«Да вложи ты в его руку меч, Эпит-Анаит, и мечом этим да прольет он свою кровь».
При встрече с Мари-Луйс в глазах Наназити зажигается не просто страсть, а исступление.
— Ты красива и соблазнительна, царица армян!..
— Тебе-то что с того? — лукаво посмеивается в ответ Мари-Луйс.
— Видала, как укрощают диких телок и спаривают их затем с храмовыми бычками? — взъярился он. — Вот и тебя скоро так!..
— Дикая телка для вашего быка уже укрощена.
— Я прирежу его и принесу в жертву богине Иштар!
— Убей. Только прежде подумай, кто есть жертва: тот, кого приносят в жертву, или тот, кто приносит эту жертву?..
Вот такой бывала почти каждая их встреча, каждый разговор-перепалка на острие ножа, высекающая искры…
Забыть?.. Нет, не забудется.
Здесь, в Хаттушаше, по велению самого Мурсилиса триста пленников-армян связали всех вместе, и у них на глазах вырезали их детей. Страшная это была картина; малыши в предсмертных судорогах бились в лужах крови.
Один из пленников выкрикнул:
— Знай, царь Мурсилис, эту кровь ты не единожды оплатишь! Так и знай!..

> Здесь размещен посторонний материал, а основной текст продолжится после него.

/-! ## §2 The (HCB-H) clause exported (F0P3-p02 (g20)'s ask, one call to ★ `exists_bound_DH_mul_of_boxChar`) -/

set_option maxHeartbeats 1600000 in
-- as §1
/-- **«CHAR-FIELD-H★» + (HCB-H).**  Under ★ `characterLocallyIntegrableLeThree` AND the named fact (HC-B) ★ `normalizedCharacter_locallyBoundedLeThree` [Harish-Chandra Thm. 16.3]:
the Steinberg label has a character function `Θ` on `H_v` with the four (P4) clauses and, for every `DG₂` carrying ★ DG-FIELD's two letters at `N = 2` (zero at
non-unit discriminant; `√√‖u‖` when `u·det = discr`) — in particular the ★ `exists_DG_field_two` witness, `D_H = DG₂ ∘ Prod.fst` [§4.9 pp. 54–55] — a bound
`‖DG₂(s.1)·Θ(s)‖ ≤ B` on every compact `C ⊆ H_v` (Harish-Chandra on the `U(Φ₂)` projection, `χ₁` bounded on the `U(Φ₁)` projection).
[cite: Rogawski1990, §1.6 p. 5; §4.9 pp. 54–55; §12.5 pp. 183–184; §12.7 Lemma 12.7.2 (proof) p. 193] [cite: HarishChandra1999AdmissibleDistributions, Thm. 16.3] -/
theorem exists_charSt_hcb
    (hHC : characterLocallyIntegrableLeThree) (hHCB : normalizedCharacter_locallyBoundedLeThree)
    (w : PlacesOver L v) (hw : IsCMField.complexConj L • w.1 = w.1)
    [MeasurableSpace ((UnitaryGroup.cmDatum L 2 (Matrix.of fun i j : Fin 2 => if i.val + j.val + 1 = 2 then (1 : L) else 0)).Local v)] [BorelSpace ((UnitaryGroup.cmDatum L 2 (Matrix.of fun i j : Fin 2 => if i.val + j.val + 1 = 2 then (1 : L) else 0)).Local v)]
    [MeasurableSpace ((UnitaryGroup.cmDatum L 2 (Matrix.of fun i j : Fin 2 => if i.val + j.val + 1 = 2 then (1 : L) else 0)).Local v ×
        (UnitaryGroup.cmDatum L 1 (Matrix.of fun i j : Fin 1 => if i.val + j.val + 1 = 1 then (1 : L) else 0)).Local v)] [BorelSpace ((UnitaryGroup.cmDatum L 2 (Matrix.of fun i j : Fin 2 => if i.val + j.val + 1 = 2 then (1 : L) else 0)).Local v ×
        (UnitaryGroup.cmDatum L 1 (Matrix.of fun i j : Fin 1 => if i.val + j.val + 1 = 1 then (1 : L) else 0)).Local v)]
    (νHv : Measure ((UnitaryGroup.cmDatum L 2 (Matrix.of fun i j : Fin 2 => if i.val + j.val + 1 = 2 then (1 : L) else 0)).Local v ×
        (UnitaryGroup.cmDatum L 1 (Matrix.of fun i j : Fin 1 => if i.val + j.val + 1 = 1 then (1 : L) else 0)).Local v)) [νHv.IsHaarMeasure]
    (χ₂ : ↥(torusU (conjLocal L (IsCMField.complexConj L) v) (cmLocalForm L 2 v)) →* ℂˣ)
    (χ₁ : (UnitaryGroup.cmDatum L 1 (Matrix.of fun i j : Fin 1 => if i.val + j.val + 1 = 1 then (1 : L) else 0)).Local v →* ℂˣ) (hχ₁c : Continuous fun x => ((χ₁ x : ℂˣ) : ℂ))
    (π₁ πSt : IrrClass ((UnitaryGroup.cmDatum L 2 (Matrix.of fun i j : Fin 2 => if i.val + j.val + 1 = 2 then (1 : L) else 0)).Local v ×
        (UnitaryGroup.cmDatum L 1 (Matrix.of fun i j : Fin 1 => if i.val + j.val + 1 = 1 then (1 : L) else 0)).Local v))
    (hlab : HLengthTwoLabels L v χ₂ χ₁ π₁ πSt) :
    ∃ Θ : (UnitaryGroup.cmDatum L 2 (Matrix.of fun i j : Fin 2 => if i.val + j.val + 1 = 2 then (1 : L) else 0)).Local v ×
        (UnitaryGroup.cmDatum L 1 (Matrix.of fun i j : Fin 1 => if i.val + j.val + 1 = 1 then (1 : L) else 0)).Local v → ℂ,
      (Measurable Θ ∧ LocallyIntegrable Θ νHv ∧
        (∀ x : (UnitaryGroup.cmDatum L 2 (Matrix.of fun i j : Fin 2 => if i.val + j.val + 1 = 2 then (1 : L) else 0)).Local v ×
        (UnitaryGroup.cmDatum L 1 (Matrix.of fun i j : Fin 1 => if i.val + j.val + 1 = 1 then (1 : L) else 0)).Local v, IsLocalGRegular L v x → ∀ᶠ y in 𝓝 x, Θ y = Θ x) ∧
        (∀ fH : (UnitaryGroup.cmDatum L 2 (Matrix.of fun i j : Fin 2 => if i.val + j.val + 1 = 2 then (1 : L) else 0)).Local v ×
        (UnitaryGroup.cmDatum L 1 (Matrix.of fun i j : Fin 1 => if i.val + j.val + 1 = 1 then (1 : L) else 0)).Local v → ℂ, IsLocSmooth fH → πSt.smoothTrace νHv fH = ∫ h, fH h * Θ h ∂νHv)) ∧
      ∀ DG₂ : (UnitaryGroup.cmDatum L 2 (Matrix.of fun i j : Fin 2 => if i.val + j.val + 1 = 2 then (1 : L) else 0)).Local v → ℝ,
        (∀ γ : (UnitaryGroup.cmDatum L 2 (Matrix.of fun i j : Fin 2 => if i.val + j.val + 1 = 2 then (1 : L) else 0)).Local v, ¬ IsUnit ((γ.val.val.charpoly).discr) → DG₂ γ = 0) →
        (∀ (γ : (UnitaryGroup.cmDatum L 2 (Matrix.of fun i j : Fin 2 => if i.val + j.val + 1 = 2 then (1 : L) else 0)).Local v) (u : (UnitaryGroup.LocalRing L v)ˣ),
          (u : UnitaryGroup.LocalRing L v) * (γ.val.val.det) ^ (2 - 1) = (γ.val.val.charpoly).discr →
            DG₂ γ = ((NNReal.sqrt (NNReal.sqrt (unitModulusChar (UnitaryGroup.LocalRing L v) u)) : ℝ≥0) : ℝ)) →
        ∀ C : Set ((UnitaryGroup.cmDatum L 2 (Matrix.of fun i j : Fin 2 => if i.val + j.val + 1 = 2 then (1 : L) else 0)).Local v ×
        (UnitaryGroup.cmDatum L 1 (Matrix.of fun i j : Fin 1 => if i.val + j.val + 1 = 1 then (1 : L) else 0)).Local v), IsCompact C → ∃ B : ℝ, ∀ s ∈ C, ‖(DG₂ s.1 : ℂ) * Θ s‖ ≤ B := by
  obtain ⟨πSt₂, μ₂, Θ₂, hμ₂, ⟨hm₂, hli₂, hlc₂, htr₂⟩, h4⟩ :=
    exists_charSt_boxShape L v hHC w hw νHv χ₂ χ₁ hχ₁c π₁ πSt hlab
  haveI := hμ₂
  refine ⟨fun h => Θ₂ h.1 * ((χ₁ h.2 : ℂˣ) : ℂ), h4, fun DG₂ h0 hrel C hC => ?_⟩
  exact K2E3HcbHLeThree.exists_bound_DH_mul_of_boxChar L v hHCB (K2E3CharFieldLeThree.forall_smul_placesOver_eq_of_smul_eq L v w hw)
    (Matrix.of fun i j : Fin 2 => if i.val + j.val + 1 = 2 then (1 : L) else 0)
    (antidiagOne_isHermitian L 2) (isUnit_antidiagOne_det L 2).ne_zero μ₂ πSt₂ Θ₂ hli₂ hlc₂ htr₂
    (fun x => ((χ₁ x : ℂˣ) : ℂ)) hχ₁c DG₂ h0 hrel (fun h => DG₂ h.1) (fun _ => rfl) _ (fun _ => rfl) C hC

И пленника вмиг изрубили на куски.
Забыть? Нет, не забудется.
* * *
Осень была на исходе.
Каранни спешил вступить в бой с войсками Мурсилиса. Но люди его совсем выбились из сил, и он разрешил сделать недолгую передышку. На привал остановились в узкой котловине.
— Дозорные доложили, что приметили вдали над горизонтом облако пыли, — сказал, подойдя к царевичу, Каш Бихуни.
У Каранни тревожно забилось сердце: кто знает, быть может, Мари-Луйс удалось бежать из плена?! О боги, хорошо бы, если так!.. И в душе разлилось такое тепло, такая радость от этой мысли. Как же он, оказывается, любит свою жену!
А перед глазами вдруг возник омерзительный Мурсилис. Каранни зажмурился. Видение сменилось. Теперь ему виделась Нуар… Может, умертвить ее?! Но зачем?.. Перекрыть живительный источник?.. А если жажда одолеет, чем ее утолить? Жажда ведь всегда подстерегает…
Облако пыли все приближалось и, наконец, как бы осело на дороге.
К царевичу подъехал старший сын Багарата Дола:
— Отец прислал из Арцаха табун лошадей для твоего войска, божественный! Он надеется, что ты окажешь ему честь, примешь их!
Каранни очнулся от дум, вскочил на коня и помчался туда, где опустилось облако пыли. Сын Багарата Дола поспешил за ним.
Табун был огромный — три тысячи лошадей. Все кони сбились в небольшой долине и беспокойно ржали, взрывая землю копытами и сотрясая небеса шумом и грохотом.
Арцахские конники и рабы при виде царевича пали в приветственном поклоне на землю, затем вскочили на коней и погнали их в расположение войска.